Consequently, does being on an unfamiliar battlefield spell a weakened soldier? Does being fired on by the opposition mean being emasculated? No, at least not when the cause is a non-violent and noble one. My clients and witnesses need to know this, especially those who feel like fish out of water in court. I must remind myself of this, for me to be as strong as possible for my clients in and out of court, and to inspire them to be fearless in court. Today’s blog entry, then, continues from my November 1 blog entry on presenting powerful testimony in court.

My November 1 blog entry, confirms that there is no out there for the mind. Robert Thurman echoes the same concept in his new book with Sharon Salzber, Love Your Enemies (see here, too), saying that we actually have no enemies, because our sense of well being or lack thereof comes from within us rather than from outside of us. Easier said than done, but the sooner my clients and witnesses recognize that cross-examining prosecutors and judges are our teachers and not our enemies, the sooner that their very presence and words will improve to make their message more persuasive and powerful.

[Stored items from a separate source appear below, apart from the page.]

import Summits.QuantumFields.YangMills.Theorems.BalabanUVNodesN14ClassLawRoadsAtSpineReadingOfRecord13CoPHV
import Summits.QuantumFields.YangMills.Theorems.BalabanUVNodesN20ZeroDialFacesAtRecord13CoPHV

/-!
# BalabanUVNodes ∕ N14 — WHAT IS LEFT OF K3⁷ v4 STUB 2 AT THE ZERO DIAL `(jc, sh) = (0, 0)`, IN CLASS-LAW WORDS: ONE t-FREE SENTENCE OF NODE U3 on the FULL class laws of record
# (`classMeasA₁₃ ∕ classMeasB₁₃` pushed to the unit lattice, EVERY key, no class excused, no shell subtracted) ⇒ the N19′ conjunct — and, with dag-n20-w1's zero-dial bundle, ALL FOUR
# stub-2 faces at a live tuple — at the V reading `crOfRecord₁₃VAt K₀ (fun _ ↦ 0) (zero split)`

Cell `pub-ymgap` (HUMAN RULING D-0062 Track A; director-ym №197 ∕ HUMAN RULING D-0149), WIDTH SEAT `pub-ymgap-dag-n14-w2` (g3), CLAIM-2 ∕ INTENT-2 (bus 2026-08-28T03:01Z; first refusal
dag-n20-w1 ∕ dag-n27-c).  Filed `--kind proof --supports stmt-QuantumFields-20544 --as helper` (K3⁷ `SpineGivenEndpointR13SepCoPH`; skeleton OF RECORD v4 17c74fac127b5f61, plan g82
l.27703).  COUNT-NEUTRAL.  THEOREMS ONLY (0 `def`); imports this seat's FILE 1 `…N14ClassLawRoadsAtSpineReadingOfRecord13CoPHV` (p599679: `core_crOfRecord₁₃VAt_of_classSandwich`,
`core_crOfRecord₁₃VAt_of_massSandwich_of_tv`; through it g2's `classMeasA₁₃ ∕ B₁₃`, `mgfForm_weightA₁₃ ∕ B₁₃`, `measurable_∕abs_prodObs_datumOfRecord₁₃CoPH[_le_one]`) and dag-n20-w1's
`…N20ZeroDialFacesAtRecord13CoPHV` (p59xxxx: `faces_crOfRecord₁₃VAt_zeroDial_of_live`; through it dag-n20-w2's `zeta_nonneg_of_provisos₁₃CoPH`) — BY NAME; node00-def-K0c's absolute (H-U)
`Node00.localBgMeasurable`; edits nothing; `N`-∕`K₀`-generic; no Theses import.

WHY.  K3⁷ v4 `stub_expansion13H` asks, for every guarded pinned rate reading, SOME per-tuple cut `jc`, shell split `sh` and spine reading `cr` pinned on the live line to dag-n20-d's
`crOfRecord₁₃V (jc …) sh`, carrying `KeyedRelWeight ∧ KeyedShellWeight ∧ KeyedExtraction ∧ KeyedCoreEdgeHolderD4 β cr rr`; the dials are the PROVER's (plan rulings (a) l.25727 ∕ l.26233).
At the ZERO dial — cut `fun _ ↦ 0` (EMPTY bad class, dag-n20-w2 `badClass₁₃_cutZero`) and the vanishing shell split — dag-n20-w1's bundle (plan g81 № 14) gives the N20, N21, U4′ and N27x faces
at every live tuple OUTRIGHT, and displays what is left as the EXACT NE7 core sandwich on the full keyed class WEIGHTS for every source `t` (`core_crOfRecord₁₃VAt_zeroDial_of_sandwich`, «NAMED
OPEN»).  FILE 1 read the N19′ conjunct on node U3's CLASS-LAW roads.  THIS FILE puts the two together: at the zero dial the residual of stub 2 at a live tuple is ONE t-FREE sentence about
the two runs' FULL class laws of record.
* §1 generic glue (two keys, abstract spaces): `classSandwich_window_of_allKeys` · `massSandwich_window_of_allKeys` · `tv_window_of_allKeys` — an ALL-KEYS sentence on class measures `μ` is
  the windowed good-keys sentence on `μ − 0` (`Measure.sub_zero`; the bad class, whatever it is, only REMOVES obligations); ₁₃ glue `mgfForm_zeroShellA ∕ B` — the zero split's parts are
  `MGFForm`s over the ZERO measures (`mgf_zero_measure`), which are parts of anything.
* §2 ★★ `core_crOfRecord₁₃VAt_zeroDial_of_classSandwich` — NE7-S_cl, ALL KEYS, t-FREE: «for every `K` ONE constant `c` with `e^{c − r K}·(classMeasA₁₃ K x).map A_{K₀+K} ≤ (classMeasB₁₃ K
  x).map A_{K₀+K+1} ≤ e^{c + r K}·(classMeasA₁₃ K x).map A_{K₀+K}` AS MEASURES on `GaugeField (F.P 0) 0 (SU N)` for EVERY `x ∈ classSet₁₃ K`», `Σ r < ∞` ⇒ `NE7.Core … ∧ Summable` at
  `crOfRecord₁₃VAt K₀ (fun _ ↦ 0) (zero split)` (FILE 1 §2 at `νsh := 0`, laws (H-ζ) displayed ∕ `0 ≤ ζ` READ OFF the provisos) · ★★ `core_crOfRecord₁₃VAt_zeroDial_of_massSandwich_of_tv` —
  the same from MASS_cl(`r₁`) of `classMeasA₁₃ ∕ B₁₃` THEMSELVES ∧ TV_cl(`ρ`) of their normalised push-forwards, all keys (FILE 1 §3) · ★ `core_crOfRecord₁₃VAt_zeroDial_of_massSandwich_of_shapeDensity`
  — from MASS_cl(`r₁`) ∧ SHAPE_cl in density form (`r₂`), all keys (n19-c `shapeSandwich_of_shapeDensity` + `classSandwich_of_mass_of_shape`, width `r₁ + 2r₂`, FILE 1 §2).
* §3 ★★ `stubTwoFaces_crOfRecord₁₃VAt_zeroDial_of_classSandwich_live` · `…_of_massSandwich_of_tv_live` — at one Stage-13 tuple with core provisos ON THE LIVE-SELECTOR LINE, law (H-ζ)
  displayed, (H-U) DISCHARGED by node00-def-K0c's absolute `localBgMeasurable`, for every `g₀ os`: dag-n20-w1's bundle ∧ §2 = ALL FOUR faces of stub 2 (`RelWeightBound ∧ ShellWeightBound ∧
  (∀ K, W K + Wsh K < 1) ∧ (0 < l₀ ∧ 0 < vol ∧ E1 ∧ E2) ∧ (NE7.Core ∧ Summable δ)`) AT the zero-dial V reading ⇐ node U3's ONE t-free class-measure sentence (resp. its MASS ∧ TV pair).
  v4 reading: these are the per-tuple bodies of `KeyedRelWeight ∕ KeyedShellWeight ∕ KeyedExtraction ∕ KeyedCoreEdgeHolderD4` for the witness `(jc, sh, cr) := (0, 0, crOfRecord₁₃V 0 0)` on
  the live line (plug: plan's re-key recipe `ForSmallCouplings.of_forall`; the rates and (B)∕Endpoint antecedents are not read); OFF the live line nothing is claimed here (dag-n20-w1
  `…N20OffLiveOneTermReading`, dag-n27-c's HC split are the pens).

HONEST FRAMING.  By-name bookkeeping; ZERO ESTIMATE CONTENT.  The ONE displayed sentence (NE7-S_cl on the full class laws of record, all keys; resp. MASS_cl ∧ TV_cl) is node U3's
UNPRINTED two-run statement for d = 4, produced by nobody; it is NOT weaker than NE7 — it IS the located XL content of stub 2 at this dial in measure words (dag-n20-w2 LOCATED-2∕3, plan
ruling (a)); the live-selector pin and (H-ζ) are displayed, claimed for no tuple (K0⁷ OPEN); nothing of Bałaban's is asserted; NE7 ∕ NE7b ∕ NE7c ∕ NE1′ NOT PRINTED for d = 4, NOT proved;
N14 ∕ N19 ∕ N20 ∕ N21 ∕ N27 NOT discharged; K3⁷ OPEN, NOT claimed; counts UNMOVED (typed 28∕28 · discharged 5∕27, A 5∕28); one finite four-torus programme at fixed `ε = L^{−K}` — the YM
mass gap (Clay) is NOT proved by any of this: R4 closes only the conditional finite-𝕋⁴ rung `BalabanLadder.UV`; NOT ℝ⁴, NOT OS, NOT a mass gap, NOT Clay.  0 `def`, 0 `sorry`, standard
axioms; no decl below carries a cite tag.
-/

set_option autoImplicit false
import Summits.Ventures.QEC.Thresholds.ToricCodePhenomenologicalAnisotropicThresholds
import Summits.Ventures.QEC.Thresholds.CSSFamilyAnisotropicThresholds
import Literature.InformationTheory.QuantumCodes.TwoRateThreshold
import HarnessLib

/-!
# Two-rate threshold BOXES in the typed vocabulary: `IsThresholdBoxLowerBound` for the toric code (`p₀(4.7599)`,
# decimal `.0111`) and for every census CSS family (`p₀(w+1)`) — UNCONDITIONAL

Venture QEC, `Summits/Ventures/QEC/Thresholds/` (LADDER-QEC rung Q5, PARTITION row 09 "the THRESHOLD definition for (family,
decoder, noise)"; qec-type-09 gen 4, item 09.ANISO). The two-rate theorems (`ToricCodePhenomenologicalAnisotropicThresholds`,
`CSSFamilyAnisotropicThresholds`) are restated in the vocabulary of `TwoRateThreshold.lean`: the family
`phenomFailureFamily₂ T D : ℕ → ℝ → ℝ → ℝ`, `(L, p, q) ↦ Prob_fail` of the `(L+1) × (L+1)` toric codes monitored for `T L`
rounds with qubit rate `p` and measurement rate `q` (whose diagonal IS `phenomFailureFamily T D`), has
`IsThresholdBoxLowerBound … ρ₀` = "every `0 ≤ p, q < ρ₀` is below threshold" — the certified square inside DKLP's threshold
region. All UNCONDITIONAL, tier CERTIFIED (kernel), axioms standard, 0 facts:

| theorem | statement |
|---|---|
| `phenomFailureFamily₂_diagonal` | `(L, p) ↦ phenomFailureFamily₂ T D L p p` is `phenomFailureFamily T D` |
| `phenom_isThresholdBoxLowerBound_of_connectiveConstant_le` | `μ(ℤ³) ≤ μ'`, `1 ≤ μ'`, min-weight space-time decoders, poly `T` ⇒ box `p₀(μ')` |
| `phenom_isThresholdBoxLowerBound_kernel`, `phenom_isThresholdBoxLowerBound_0111`, `phenom_mwpm_isThresholdBoxLowerBound_0111` | box `p₀(4.7599)` and the decimal box **`.0111`** (min-weight, resp. every space-time MWPM family) |
| `z_phenom_isThresholdBoxLowerBound_of_rowWeight` / `x_…` | census CSS families (`CSSFamilyThresholds` hypotheses): box `p₀(w+1)` |

## References
* [DennisEtAl2002] E. Dennis, A. Kitaev, A. Landahl, J. Preskill, *Topological quantum memory*, J. Math. Phys. 43
  (2002) 4452–4505, arXiv:quant-ph/0110143, §4.2, §5.3 eqs. (threshold_iso), (threshold_iso_num).
* [DumerKovalevPryadko2015] I. Dumer, A. A. Kovalev, L. P. Pryadko, PRL 115 (2015) 050502, Thm 3, p. 5.
-/

noncomputable section

namespace Summit.Ventures.QEC.Thresholds

open Filter Topology Finset Matrix
open Literature.InformationTheory.QuantumCodes
open Literature.InformationTheory.QuantumCodes.ToricCode
open Literature.Probability.RandomPlanarGeometry

/-! ### The toric code -/

/-- The **two-rate failure family** of the toric-code memory experiment: `(L, p, q) ↦ Prob_fail` of the `(L+1) × (L+1)`
code monitored for `T L` rounds by the space-time decoder `D L`, qubit rate `p`, measurement rate `q`.
[cite: DennisEtAl2002, §5.2 (Prob_fail) with §4.2 (rates p, q)] -/
def phenomFailureFamily₂ (T : ℕ → ℕ) (D : (L : ℕ) → STDecoder (L + 1) (T L)) : ℕ → ℝ → ℝ → ℝ :=
  fun L p q => phenomFailureProb (L + 1) (T L) (D L) p q

/-- Its diagonal `q = p` is the tree's one-parameter family `phenomFailureFamily`. [cite: DennisEtAl2002, §5.3 (the case p = q)] -/
theorem phenomFailureFamily₂_diagonal (T : ℕ → ℕ) (D : (L : ℕ) → STDecoder (L + 1) (T L)) :
    (fun L p => phenomFailureFamily₂ T D L p p) = phenomFailureFamily T D := rfl

/-- **Threshold box `p₀(μ')` from any bound `μ(ℤ³) ≤ μ'`** (`1 ≤ μ'`), every poly-bounded schedule and every
minimum-weight space-time decoder family — UNCONDITIONAL. [cite: DennisEtAl2002, §5.3 eqs. (threshold_iso), (threshold_iso_num)] -/
theorem phenom_isThresholdBoxLowerBound_of_connectiveConstant_le {μ' : ℝ} (hμ'1 : 1 ≤ μ')
    (hμ : SAW.Zd.connectiveConstant 3 ≤ μ') {T : ℕ → ℕ} (hT : IsPolyBounded T)
    {D : (L : ℕ) → STDecoder (L + 1) (T L)}
    (hD : ∀ L, (D L).IsMinWeight (stSyn (L + 1) (T L)) (stCycles (L + 1) (T L)) hammingNorm) :
    IsThresholdBoxLowerBound (phenomFailureFamily₂ T D) (thresholdValue μ') :=
  fun _ _ hp hq hp' hq' =>
    phenom_aniso_belowThreshold_of_connectiveConstant_le hμ'1 hμ hT hD hp hq (max_lt hp' hq')

/-- **Threshold box `p₀(4.7599)`** (kernel bound `μ(ℤ³) ≤ 4.7599`) — UNCONDITIONAL, kernel.
[cite: DennisEtAl2002, §5.3 eq. (threshold_iso_num)] -/
theorem phenom_isThresholdBoxLowerBound_kernel {T : ℕ → ℕ} (hT : IsPolyBounded T)
    {D : (L : ℕ) → STDecoder (L + 1) (T L)}
    (hD : ∀ L, (D L).IsMinWeight (stSyn (L + 1) (T L)) (stCycles (L + 1) (T L)) hammingNorm) :
    IsThresholdBoxLowerBound (phenomFailureFamily₂ T D) (thresholdValue 4.7599) :=
  phenom_isThresholdBoxLowerBound_of_connectiveConstant_le (by norm_num)
    SAW.Zd.FiniteMemory3.connectiveConstant_three_le_47599 hT hD

/-- **The decimal box `.0111`**: every `0 ≤ p, q < .0111` is below threshold, for every poly-bounded schedule and every
minimum-weight space-time decoder family — UNCONDITIONAL, kernel (certified LOWER bound on the threshold region).
[cite: DennisEtAl2002, §5.3 eq. (threshold_iso_num)] -/
theorem phenom_isThresholdBoxLowerBound_0111 {T : ℕ → ℕ} (hT : IsPolyBounded T)
    {D : (L : ℕ) → STDecoder (L + 1) (T L)}
    (hD : ∀ L, (D L).IsMinWeight (stSyn (L + 1) (T L)) (stCycles (L + 1) (T L)) hammingNorm) :
    IsThresholdBoxLowerBound (phenomFailureFamily₂ T D) 0.0111 :=
  (phenom_isThresholdBoxLowerBound_kernel hT hD).mono thresholdValue_47599_bounds.1.le

/-- **The decimal box `.0111` for every space-time MWPM decoder family** — UNCONDITIONAL, kernel.
[cite: DennisEtAl2002, §5.1 p. 19 and §5.3 eq. (threshold_iso_num)] -/
theorem phenom_mwpm_isThresholdBoxLowerBound_0111 {T : ℕ → ℕ} (hT : IsPolyBounded T)
    (m : (L : ℕ) → EdgeMetric (stLinkEnds (L + 1) (T L))) {D : (L : ℕ) → STDecoder (L + 1) (T L)}
    (hD : ∀ L, IsMatchingDecoder (m L) (D L)) :
    IsThresholdBoxLowerBound (phenomFailureFamily₂ T D) 0.0111 :=
  phenom_isThresholdBoxLowerBound_0111 hT fun L => isMinWeight_of_isMatchingDecoder_st (hD L)

/-! ### Census CSS families -/

variable {RX RZ Q : ℕ → Type*}

/-- The **two-rate `Z`-sector failure family** of a family of CSS codes monitored for `T i` rounds.
[cite: DumerKovalevPryadko2015, Thm 3 (phenomenological model) with DKLP §4.2 (rates p, q)] -/
def zPhenomFailureFamily₂ [∀ i, Fintype (Q i)] [∀ i, DecidableEq (Q i)] [∀ i, Fintype (RX i)]
    [∀ i, DecidableEq (RX i)] [∀ i, Fintype (RZ i)]
    (C : ∀ i, CSSCode (RX i) (RZ i) (Q i)) (T : ℕ → ℕ)
    (D : ∀ i, CSSPhenom.STDecoder (RX i) (Q i) (T i)) : ℕ → ℝ → ℝ → ℝ :=
  fun i p q => CSSPhenom.phenomFailureProb (C i).HX (T i) ((C i).rowSpZ : Set (Q i → ZMod 2)) (D i) p q

/-- Its diagonal is `zPhenomFailureFamily`. [cite: DumerKovalevPryadko2015, Thm 3 (q = p)] -/
theorem zPhenomFailureFamily₂_diagonal [∀ i, Fintype (Q i)] [∀ i, DecidableEq (Q i)] [∀ i, Fintype (RX i)]
    [∀ i, DecidableEq (RX i)] [∀ i, Fintype (RZ i)]
    (C : ∀ i, CSSCode (RX i) (RZ i) (Q i)) (T : ℕ → ℕ) (D : ∀ i, CSSPhenom.STDecoder (RX i) (Q i) (T i)) :
    (fun i p => zPhenomFailureFamily₂ C T D i p p) = zPhenomFailureFamily C T D := rfl

/-- **`Z`-sector threshold box `p₀(w+1)` for census CSS families** (hypotheses of
`z_phenom_isThresholdLowerBound_of_rowWeight`: `X`-checks of weight `≤ w`, `Z`-logicals of weight `≥ d i ≥ 1`,
subexponential space-time size, ANY minimum-weight space-time decoders) — UNCONDITIONAL.
[cite: DumerKovalevPryadko2015, Thm 3 with p. 5 (w → w + 2)] -/
theorem z_phenom_isThresholdBoxLowerBound_of_rowWeight
    [∀ i, Fintype (Q i)] [∀ i, DecidableEq (Q i)] [∀ i, Fintype (RX i)] [∀ i, DecidableEq (RX i)]
    [∀ i, Fintype (RZ i)]
    (C : ∀ i, CSSCode (RX i) (RZ i) (Q i)) (T : ℕ → ℕ)
    (D : ∀ i, CSSPhenom.STDecoder (RX i) (Q i) (T i))
    (hD : ∀ i, (D i).IsMinWeight (CSSPhenom.stSyn (C i).HX (T i)) (CSSPhenom.stCycles (C i).HX (T i))
      hammingNorm)
    {w : ℕ} (hrow : ∀ i x, (rowSupp (C i).HX x).card ≤ w) (d : ℕ → ℕ) (hd1 : ∀ i, 1 ≤ d i)
    (hd : ∀ i (x : Q i → ZMod 2), (C i).HX *ᵥ x = 0 → x ∉ (C i).rowSpZ → d i ≤ hammingNorm x)
    (hgrowth : ∀ r : ℝ, 0 < r → r < 1 →
      Tendsto (fun i => (((Fintype.card (Q i) + Fintype.card (RX i)) * T i : ℕ) : ℝ) * r ^ d i)
        atTop (𝓝 0)) :
    IsThresholdBoxLowerBound (zPhenomFailureFamily₂ C T D) (thresholdValue ((w + 1 : ℕ) : ℝ)) :=
  fun _ _ hp hq hp' hq' =>
    z_phenom_aniso_belowThreshold_of_rowWeight C T D hD hrow d hd1 hd hgrowth hp hq (max_lt hp' hq')

/-- The **two-rate `X`-sector failure family**. [cite: DumerKovalevPryadko2015, Thm 3 with DKLP §4.2] -/
def xPhenomFailureFamily₂ [∀ i, Fintype (Q i)] [∀ i, DecidableEq (Q i)] [∀ i, Fintype (RZ i)]
    [∀ i, DecidableEq (RZ i)] [∀ i, Fintype (RX i)]
    (C : ∀ i, CSSCode (RX i) (RZ i) (Q i)) (T : ℕ → ℕ)
    (D : ∀ i, CSSPhenom.STDecoder (RZ i) (Q i) (T i)) : ℕ → ℝ → ℝ → ℝ :=
  fun i p q => CSSPhenom.phenomFailureProb (C i).HZ (T i) ((C i).rowSpX : Set (Q i → ZMod 2)) (D i) p q

/-- **`X`-sector threshold box `p₀(w+1)` for census CSS families** — UNCONDITIONAL.
[cite: DumerKovalevPryadko2015, Thm 3 with p. 5 (w → w + 2)] -/
theorem x_phenom_isThresholdBoxLowerBound_of_rowWeight
    [∀ i, Fintype (Q i)] [∀ i, DecidableEq (Q i)] [∀ i, Fintype (RZ i)] [∀ i, DecidableEq (RZ i)]
    [∀ i, Fintype (RX i)]
    (C : ∀ i, CSSCode (RX i) (RZ i) (Q i)) (T : ℕ → ℕ)
    (D : ∀ i, CSSPhenom.STDecoder (RZ i) (Q i) (T i))
    (hD : ∀ i, (D i).IsMinWeight (CSSPhenom.stSyn (C i).HZ (T i)) (CSSPhenom.stCycles (C i).HZ (T i))
      hammingNorm)
    {w : ℕ} (hrow : ∀ i x, (rowSupp (C i).HZ x).card ≤ w) (d : ℕ → ℕ) (hd1 : ∀ i, 1 ≤ d i)
    (hd : ∀ i (x : Q i → ZMod 2), (C i).HZ *ᵥ x = 0 → x ∉ (C i).rowSpX → d i ≤ hammingNorm x)
    (hgrowth : ∀ r : ℝ, 0 < r → r < 1 →
      Tendsto (fun i => (((Fintype.card (Q i) + Fintype.card (RZ i)) * T i : ℕ) : ℝ) * r ^ d i)
        atTop (𝓝 0)) :
    IsThresholdBoxLowerBound (xPhenomFailureFamily₂ C T D) (thresholdValue ((w + 1 : ℕ) : ℝ)) :=
  fun _ _ hp hq hp' hq' =>
    x_phenom_aniso_belowThreshold_of_rowWeight C T D hD hrow d hd1 hd hgrowth hp hq (max_lt hp' hq')

end Summit.Ventures.QEC.Thresholds

end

Not only do we have no enemies, but we also should see everywhere we go as a hospitable place, and not a land of culture shock, a land of home team advantage, nor a sea of landmines to negotiate for the first time. I have had moments of weakness myself where I half jokingly said that living in Virginia is a culture shock to my experience growing up in the North. However, at its core, I am not living in culture shock, despite Virginia’s virulently racist and segregationist past, despite [Robert E.] Lee Highway’s stretching over one hundred miles to Georgetown’s doorstep, and despite the rifle-toting Confederate soldier statute greeting visitors to the Loudoun County, Virginia, courthouse with nothing to offset it other than one sidewalk tile around fifty yards away honoring Martin Luther King, Jr.

When we realize that we are home and grounded wherever we go, and that we always have our human heart and spirit everywhere that we walk, we can feel more comfortable — and, therefore be more powerful — wherever we go. For some people, such symbols or approaches as silent chants, a meaningful photo in one’s wallet, or meditating in one’s car or other place nearby the courthouse helps achieve the powerfully grounded and persuasive feeling of being home. Whatever works. 

What is the alternative to not seeing anyone as enemies? Bob Thurman learned that the hard way in his younger years, as he was bullied by his brother and reacted with fury, addicting himself to anger. What good does addiction to anger do beyond making one’s opponents happy?

Very powerful, then, is to feel at home no matter how close or far we travel from our bedrooms. As Thich Nhat Hanh says, "I have arrived. I am home." That approach brings one closer to owning the courtroom and the competition.